BEGIN Record set

import Summits.Ventures.CertifiedManyBodySolver.Observables.MeanFieldClassExclusionObjectEYbco106
import Literature.MathematicalPhysics.QuantumLattice.HubbardFermiSeaTangentRowsDeepColumns
import Literature.MathematicalPhysics.QuantumLattice.HubbardFermiSeaTangentRowsBoxEnds
import Literature.MathematicalPhysics.QuantumLattice.HubbardFermiSeaTangentRowsLow
import Literature.MathematicalPhysics.QuantumLattice.HubbardFermiSeaTangentRowsLowB
import Literature.MathematicalPhysics.QuantumLattice.HubbardFermiSeaTangentRowsLscoColumns
import Summits.Ventures.CertifiedManyBodySolver.Observables.MeanFieldClassExclusionPolarisedCapHg1223
import Summits.Ventures.CertifiedManyBodySolver.Certificates.HubbardSquare_afhfCap_n1_U5
import Summits.Ventures.CertifiedManyBodySolver.Certificates.HubbardSquare_afhfCap_n1_U6
import Summits.Ventures.CertifiedManyBodySolver.Certificates.HubbardSquare_afhfCap_n1_U7
import HarnessLib

/-!
# Ventures/CertifiedManyBodySolver — Observables/MeanFieldClassExclusionPolarisedCapV2Hg1223.lean

HONEST FRAMING: first certified bounds; not a superconductivity verdict; every number certified or labelled float.
A competing-order EXCLUSION removes a named class of candidate ground states; it never says which order is present;
no phase sentence follows.

Cell `hubbard-tc` (MO-S3, D-0096), seat `hubbard-tc-mod-3` (G3: competing orders as exclusion inputs from certified energy ORDERINGS),
`prover-hubbard-tc-mod-3-g6-0`. **UNCONDITIONAL EDITIONS, round 2 (`_v2`: polarised-sea ∧ AF-Hartree–Fock caps)** of the registry's MF/BCS-class exclusion words on the HgBa₂Ca₂Cu₃O₈₊δ BOX #31 object-E columns (P = 0 / 15 / 30 GPa).
The earlier words (`MeanFieldClassExclusionObjectE{,2,Hg,Hg1223,Tl2201}.lean`, `…LaLowU(B).lean`, …) take mbsolver claim nodes (#445, #473, #472, #498,
#21) as hypotheses because their CAPS are transported certified anchors. Round 1 (`…PolarisedCap*.lean`) capped with the fully POLARISED one-species grid-cell Fermi sea — a
`U`-independent Slater determinant whose energy plane `e₀(1, s, U, n_j) ≤ A_j + s·B_j` is certified IN THE KERNEL by the tree's
`TTPrimeFree.polarizedPlaneCheck` (file `HubbardTTPrimePolarizedSeaCapTable`, the device behind hubbard-box-p2's sandwich words; `M = 40`, interval
enclosures of the cell-averaged cosines, `decide +kernel`). On hole-doped faces with `t' ≲ −0.2` this cap lies `0.2–0.4·t` BELOW the transported
anchors, so the docc tail closes at the Stoner-type threshold `U₁ = (e_pol − e_free)/(n/2)²` — LOWER than before — and WITHOUT any claim node:
a non-magnetic Hartree–Fock / singlet-BCS state has energy `≥ e_free + U(n/2)²` (Wick; Bach–Lieb–Solovej 1994 §2), the ground state has energy
`≤ e_pol` at every `U`, and concavity in `U` gives `docc_GS ≤ (e_pol − e_free)/U`.

Every word: for the stated `t'`-range (⊇ the S1 box of record), EVERY `U ≥ U₁` and the stated filling band (⊇ the box band, ends on the
`1/1600` grid of the certificate), every torus limit `ω` of unit `(rectN n L, S^z = 0)`-sector ground states of `hubbardTorusTT' L 1 t' U` has
`Re ω(n_{0↑} n_{0↓}) < (n/2)²` (the identification «no HF/BCS ground state» is the docstring's reading; the THEOREM is the strict docc inequality):

* `hgtP_P0_docc_lt_v2` — HgBa₂Ca₂Cu₃O₈₊δ optimal (VSET M35, trilayer), BOX #31 object E @Cu-OP, P = 0: `[1.6, 8.9] × [−0.5, −0.365] × [0.80, 0.861]`: `t' ∈ [-1/2, -73/200]` × `n ∈ [4/5, 69/80]`, EVERY `U ≥ 49/10` (box `[1.6, 8.9]`; before: `hgtP_P0_docc_lt (round 1) ⊂ hg1223E_P0_docc_lt_of (U ≥ 6.5; #445 ∧ #473)`);
* `hgtP_P15_lowBand_docc_lt_v2` — HgBa₂Ca₂Cu₃O₈₊δ at P = 15 GPa, BOX #31 column: `[1.1, 10.1] × [−0.5, −0.288] × [0.761, 0.861]`: `t' ∈ [-1/2, -36/125]` × `n ∈ [19/25, 81/100]`, EVERY `U ≥ 49/10` (box `[1.1, 10.1]`; before: `hgtP_P15_lowBand_docc_lt (round 1) ⊂ hg1223E_P15_docc_lt_of (U ≥ 7; #445 ∧ #473)`);
* `hgtP_P15_highBand_docc_lt_v2` — HgBa₂Ca₂Cu₃O₈₊δ at P = 15 GPa, BOX #31 column: `[1.1, 10.1] × [−0.5, −0.288] × [0.761, 0.861]`: `t' ∈ [-1/2, -36/125]` × `n ∈ [81/100, 69/80]`, EVERY `U ≥ 26/5` (box `[1.1, 10.1]`; before: `hgtP_P15_highBand_docc_lt (round 1) ⊂ hg1223E_P15_docc_lt_of (U ≥ 7; #445 ∧ #473)`);
* `hgtP_P30_lowBand_docc_lt_v2` — HgBa₂Ca₂Cu₃O₈₊δ at P = 30 GPa, BOX #31 column: `[1.4, 8.8] × [−0.5, −0.276] × [0.722, 0.861]`: `t' ∈ [-1/2, -69/250]` × `n ∈ [18/25, 79/100]`, EVERY `U ≥ 24/5` (box `[1.4, 8.8]`; before: `hgtP_P30_lowBand_docc_lt (round 1) ⊂ hg1223E_P30_docc_lt_of (U ≥ 7.5; #445 ∧ #473)`);
* `hgtP_P30_highBand_docc_lt_v2` — HgBa₂Ca₂Cu₃O₈₊δ at P = 30 GPa, BOX #31 column: `[1.4, 8.8] × [−0.5, −0.276] × [0.722, 0.861]`: `t' ∈ [-1/2, -69/250]` × `n ∈ [79/100, 69/80]`, EVERY `U ≥ 51/10` (box `[1.4, 8.8]`; before: `hgtP_P30_highBand_docc_lt (round 1) ⊂ hg1223E_P30_docc_lt_of (U ≥ 7.5; #445 ∧ #473)`);

Round 2 adds hubbard-box-p2's KERNEL-CHECKED antiferromagnetic Hartree–Fock cap planes at HALF FILLING (`afhfCap_n1_U5/U6/U7_at`: `e₀(1, t', U, 1) ≤ C_{U_c}` for every `t'` and every `U ≤ U_c`, `QFK.Cert` certificates, no hypothesis): the density chord from the polarised plane at the band's LOWER end to the AF-HF cap at `n = 1` (or, next to half filling, the vacuum chord `n·C_{U_c}`) is a far lower cap at the band's TOP than the polarised plane there, and the tail runs with `U_c ∈ {5, 6, 7}` (cap monotone in `U` below `U_c`, Hartree–Fock Lipschitz slope `(n/2)²` above — `doccN_lt_of_capUc_threshold`; thresholds `≤ U_c` by construction). Proof otherwise as round 1: CAP chord (`objE_capChord_mul`, convexity in `n`); FLOOR = kernel Fermi-sea tangent rows (cell-exact,
`HubbardFermiSeaTangentRows*`) at columns bracketing the box, read between columns by the `t'`-chord (`objE_floorChord_mul`, concavity in `t'`);
TAIL = `doccN_lt_of_capUc_threshold` with `U_c := U`; `(n/2)²` above its tangent at the band's lower end. Cap chord, floor chord and tangent are
bilinear in `(n, t')`: one `nlinarith` leaf per column piece with the four McCormick products of its rectangle (corner-exact). Exact margins
(designer `hubbard-tc-mod-3/g6-replay/editions/`, exact rationals on the tree constants) are printed in each docstring; binding corners sit at the
TOP filling and the SHALLOW `t'` end (the polarisation cost grows with `n` and toward `t' = 0`). The conditional words remain true and cited; these
editions supersede them for box coverage. NEW COVERAGE: P = 0 from 4.9 (round 1: 5.4), P = 15 GPa from 5.2 / 4.9 (5.6 / 5.2), P = 30 GPa from 5.1 / 4.8 (5.6 / 5.1).
WHAT THIS IS NOT: a statement about stripes/CDW, d-wave order or T_c; a claim that the ground state is polarised anywhere; tight; a phase word.

References: Bach–Lieb–Solovej, J. Stat. Phys. 76 (1994) 3, eq. (2c.36) [BachLiebSolovej1994]; Koma–Tasaki, J. Stat. Phys. 76 (1994) 745, §1 [KomaTasaki1994];
Lieb–Loss, Duke Math. J. 71 (1993) 337, §8 Thm 8.2 [LiebLoss1993]; Israel (1979) Thm I.3.4 [Israel1979]; Ruelle (1969) §3.3 [Ruelle1969]; Neumaier, Acta Numerica 13 (2004) §11 [Neumaier2004CompleteSearch].
-/

noncomputable section
/-- **LETTER MODv3 — `RecordCurveCongruenceOnPointsCofinal`** (ED. 5.3, F0P5a-plan (g4), 2026-08-31; the LIBERALISED, ROAD-NEUTRAL MOD boundary;
HOME DESK ONLY until the human՚s P6 word — s392 (3) ∕ s422 (b) ∕ s430 (4)).  For every record datum and small level `K` there is a finite set
`S₃(K)` of places such that at every split place `w ∉ S₃(K)` with `J⋆_w ∈ GL₂(𝒪_w)` and `K` hyperspecial-factorisable at `w|_{F⁺}` MOD supplies:
(α) a smooth proper model `𝒮` of `M⋆_K` over `𝒪_{F,(w)}` (the pin of s396 (1)); (β′) a sublevel `Kc ≤ K`, again hyperspecial-factorisable at
`w|_{F⁺}` (print: `Kc = K ∩ K(𝔩^m)`, `𝔩 ∤ w`, making `Kc` neat), a smooth proper model `𝒮c` of `M⋆_{Kc}` and a model morphism `ū : 𝒮c ⟶ 𝒮` whose
generic fibre is `u_{Kc→K}` (★ C2a square; MOD builds `𝒮 := 𝒮c ∕ (K∕Kc)`, ★ L6.6 `GeometricQuotientTameSmoothCurve`); (γ″) THE C3 IDENTITY ITSELF
at `(Kc, 𝒮c)`: for every deeper small level `N′ ≤ Kc`, coset families `r̃₁ r̃₂` of `Kc t₁ Kc ∕ Kc`, `Kc t₂ Kc ∕ Kc` and every `x′ ∈ M⋆_{N′}(Ω)`,
`{F red(T_{r̃₁ β} x′)}_β = {F² red(u x′)} + (N w)·{red(T_{r̃₂ β} x′)}_β` on `κ̄(w)`-points of `𝒮c` — token-for-token the block of
`RecordCurveCongruenceOnPoints` under `(K, 𝒮, N, r₁, r₂, x) ↦ (Kc, 𝒮c, N′, r̃₁, r̃₂, x′)`, i.e. hypothesis (iii) `hC3t` of the DESCENT lemma
`ED5Desk.congruenceOnPoints_of_levelDescent` (CERT-ED5-Descent caae2901, A-p05 (g16)).  WHY THIS SHAPE: a moduli description of `M⋆` exists only
at NEAT level (representability), so EVERY road of P6 proves the congruence at some cofinal neat `Kc` and descends along the tame quotient; the
print-shape boundary MODv2 `RecordCurveCongruenceCorrespondenceCofinal` fixes in addition the MECHANISM of print (the correspondence `𝒯 = 𝓜_{K₁}`
with its two sections, [Liu2021] D.8 (1)–(3)), MODv3 only its pointwise OUTPUT — a road that reads `T̄_𝔭` off the `N w + 1` finite flat subgroup
schemes of `𝒜_x[ϖ]_w` point by point (Road P″, memo `MOD-ROAD-Pprime.v0`) inhabits MODv3 without building `𝒯`, its flatness or the open `V`.
LOGIC: `MODv2 → Γ3-Q → DEG → FULL → MODv3` (`modv3_of_modv2`, the CORE half of the ED. 5.2 PEN at level `Kc`) and `MODv3 → DESC → letter_D8`
(`stub_C3_of_v3`, push-forward along `ū_v` + reindex); conversely `letter_D8 → MODv3` with `Kc := K`, `𝒮c := 𝒮`, `ū := 𝟙` — so MODv3 is the
registered residual `stub_C3` up to the record descent (M, ★-inhabited `stub_desc`), asked for exactly where MOD can deliver it.  XL; discharged
only by the MOD programme P6.  NOT asserted here.
(print: Liu2021, Prop. D.8 (1)–(3) p. 135 and proof of Cor. D.9 p. 139 L4–L31) (print: Carayol1986Compositio, §§6.6–6.7, §9.4, Prop. 10.3)
(print: DiamondShurman2005, Thm. 8.7.2 p. 353) (print: Shimura1971, §7.4 (7.4.1)–(7.4.3)) (print: KatzMazur1985, Thm. 13.4.7) -/
def RecordCurveCongruenceOnPointsCofinal : Prop :=
  ∀ (F : Type) [Field F] [NumberField F] [IsCMField F] [IsGalois ℚ F] (ι₁ : F →+* ℂ)
    (Jstar : Matrix (Fin 2) (Fin 2) F)
    (K₀ : C5.OpenCompactSubgroup ↥(finAdelic ↥(maximalRealSubfield F) F (IsCMField.complexConj F) 2 Jstar))
    (S : RecordSystemGS F Jstar ι₁ K₀) (hU7ₛ : S.HeckeTranslateDefinedOver)
    (hJ : (Jstar.map (IsCMField.complexConj F))ᵀ = Jstar) (hJu : IsUnit Jstar) (K : C5.SmallLevel K₀),
    ∃ S₃ : Set (HeightOneSpectrum (𝓞 F)), S₃.Finite ∧
      ∀ w : HeightOneSpectrum (𝓞 F), w ∉ S₃ → ∀ hw : (IsCMField.complexConj F) • w ≠ w,
        (UnitaryGroup.isUnit_placeForm Jstar hJu w).unit ∈ glInt 2 (w.adicCompletion F) →
          UnitaryGroup.IsHyperspecialAt ↥(maximalRealSubfield F) F (IsCMField.complexConj F) 2 Jstar K.1.1
            (w.under (𝓞 ↥(maximalRealSubfield F))) →
          ∃ (𝒮 : IntegralModel (HeightOneSpectrum.valuationSubringAtPrime F w) F (S.M.obj K)) (_h𝒮 : 𝒮.IsSmoothProper 1)
            (Kc : C5.SmallLevel K₀) (hKcK : Kc ≤ K)
            (_hKc : UnitaryGroup.IsHyperspecialAt ↥(maximalRealSubfield F) F (IsCMField.complexConj F) 2 Jstar Kc.1.1
               (w.under (𝓞 ↥(maximalRealSubfield F))))
            (𝒮c : IntegralModel (HeightOneSpectrum.valuationSubringAtPrime F w) F (S.M.obj Kc)) (h𝒮c : 𝒮c.IsSmoothProper 1)
            (ū : 𝒮c.total ⟶ 𝒮.total)
            (_hū : (genericFibre (HeightOneSpectrum.valuationSubringAtPrime F w) F).map ū ≫ 𝒮.genericIso'.hom
               = 𝒮c.genericIso'.hom ≫ S.M.map (homOfLE hKcK)),
           haveI : AlgebraicGeometry.IsProper 𝒮c.total.hom := h𝒮c.2
           ∀ (N' : C5.SmallLevel K₀) (hN'Kc : N' ≤ Kc)
             (rc₁ : orbit (Kc.1.1 : Subgroup ↥(finAdelic ↥(maximalRealSubfield F) F (IsCMField.complexConj F) 2 Jstar))
                  ((UnitaryGroup.heckeElementAt ↥(maximalRealSubfield F) F (IsCMField.complexConj F) 2 Jstar
                      (⟨w, rfl⟩ : UnitaryGroup.PlacesOver F (w.under (𝓞 ↥(maximalRealSubfield F))))
                      (IsCMField.complexConj_ne_one F) hJ hw (UnitaryGroup.isUnit_placeForm Jstar hJu w) (HeckeCharacter.uniformizer F w) 1 :
                    ↥(finAdelic ↥(maximalRealSubfield F) F (IsCMField.complexConj F) 2 Jstar)) :
                    ↥(finAdelic ↥(maximalRealSubfield F) F (IsCMField.complexConj F) 2 Jstar) ⧸
                      (Kc.1.1 : Subgroup ↥(finAdelic ↥(maximalRealSubfield F) F (IsCMField.complexConj F) 2 Jstar))) →
                ↥(finAdelic ↥(maximalRealSubfield F) F (IsCMField.complexConj F) 2 Jstar)),
             (∀ β, ((rc₁ β : ↥(finAdelic ↥(maximalRealSubfield F) F (IsCMField.complexConj F) 2 Jstar)) :
                 ↥(finAdelic ↥(maximalRealSubfield F) F (IsCMField.complexConj F) 2 Jstar) ⧸
                   (Kc.1.1 : Subgroup ↥(finAdelic ↥(maximalRealSubfield F) F (IsCMField.complexConj F) 2 Jstar))) = β.1) →
             ∀ (hrcN₁ : ∀ β, C5.HeckeLE (rc₁ β) N' Kc)
               (rc₂ : orbit (Kc.1.1 : Subgroup ↥(finAdelic ↥(maximalRealSubfield F) F (IsCMField.complexConj F) 2 Jstar))
                  ((UnitaryGroup.heckeElementAt ↥(maximalRealSubfield F) F (IsCMField.complexConj F) 2 Jstar
                      (⟨w, rfl⟩ : UnitaryGroup.PlacesOver F (w.under (𝓞 ↥(maximalRealSubfield F))))
                      (IsCMField.complexConj_ne_one F) hJ hw (UnitaryGroup.isUnit_placeForm Jstar hJu w) (HeckeCharacter.uniformizer F w) 2 :
                    ↥(finAdelic ↥(maximalRealSubfield F) F (IsCMField.complexConj F) 2 Jstar)) :
                    ↥(finAdelic ↥(maximalRealSubfield F) F (IsCMField.complexConj F) 2 Jstar) ⧸
                      (Kc.1.1 : Subgroup ↥(finAdelic ↥(maximalRealSubfield F) F (IsCMField.complexConj F) 2 Jstar))) →
                ↥(finAdelic ↥(maximalRealSubfield F) F (IsCMField.complexConj F) 2 Jstar)),
             (∀ β, ((rc₂ β : ↥(finAdelic ↥(maximalRealSubfield F) F (IsCMField.complexConj F) 2 Jstar)) :
                 ↥(finAdelic ↥(maximalRealSubfield F) F (IsCMField.complexConj F) 2 Jstar) ⧸
                   (Kc.1.1 : Subgroup ↥(finAdelic ↥(maximalRealSubfield F) F (IsCMField.complexConj F) 2 Jstar))) = β.1) →
             ∀ (hrcN₂ : ∀ β, C5.HeckeLE (rc₂ β) N' Kc),
             ∀ x' : AlgPoints (S.M.obj N') (AlgebraicClosure (w.adicCompletion F)),
               ∑ᶠ β, ({AlgPoints.map (frobeniusOver 𝒮c.reductionAt)
                          (𝒮c.geomReductionMap (AlgPoints.map (recordHeckeTranslateGS S hU7ₛ (rc₁ β) N' Kc (hrcN₁ β)) x'))} :
                        Multiset (AlgPoints 𝒮c.reductionAt (geomResidueField w)))
                 = {AlgPoints.map (frobeniusOver 𝒮c.reductionAt) (AlgPoints.map (frobeniusOver 𝒮c.reductionAt)
                       (𝒮c.geomReductionMap (AlgPoints.map (S.M.map (homOfLE hN'Kc)) x')))}
                   + ∑ᶠ β, Ideal.absNorm w.asIdeal •
                       ({𝒮c.geomReductionMap (AlgPoints.map (recordHeckeTranslateGS S hU7ₛ (rc₂ β) N' Kc (hrcN₂ β)) x')} :
                         Multiset (AlgPoints 𝒮c.reductionAt (geomResidueField w)))

end Edition5Desk
end Summit.HodgeConjecture.HodgeConjecture.Cruxes.HLiu418.F0D9opRoad2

END Record set

• **Your objective**
Reproduce the lines of the records exactly, from the first one through the line that contains "HONEST FRAMING: first".

• **Your solution**
import Summits.Ventures.CertifiedManyBodySolver.Observables.MeanFieldClassExclusionObjectEYbco106
import Literature.MathematicalPhysics.QuantumLattice.HubbardFermiSeaTangentRowsDeepColumns
import Literature.MathematicalPhysics.QuantumLattice.HubbardFermiSeaTangentRowsBoxEnds
import Literature.MathematicalPhysics.QuantumLattice.HubbardFermiSeaTangentRowsLow
import Literature.MathematicalPhysics.QuantumLattice.HubbardFermiSeaTangentRowsLowB
import Literature.MathematicalPhysics.QuantumLattice.HubbardFermiSeaTangentRowsLscoColumns
import Summits.Ventures.CertifiedManyBodySolver.Observables.MeanFieldClassExclusionPolarisedCapHg1223
import Summits.Ventures.CertifiedManyBodySolver.Certificates.HubbardSquare_afhfCap_n1_U5
import Summits.Ventures.CertifiedManyBodySolver.Certificates.HubbardSquare_afhfCap_n1_U6
import Summits.Ventures.CertifiedManyBodySolver.Certificates.HubbardSquare_afhfCap_n1_U7
import HarnessLib

/-!
# Ventures/CertifiedManyBodySolver — Observables/MeanFieldClassExclusionPolarisedCapV2Hg1223.lean

HONEST FRAMING: first certified bounds; not a superconductivity verdict; every number certified or labelled float.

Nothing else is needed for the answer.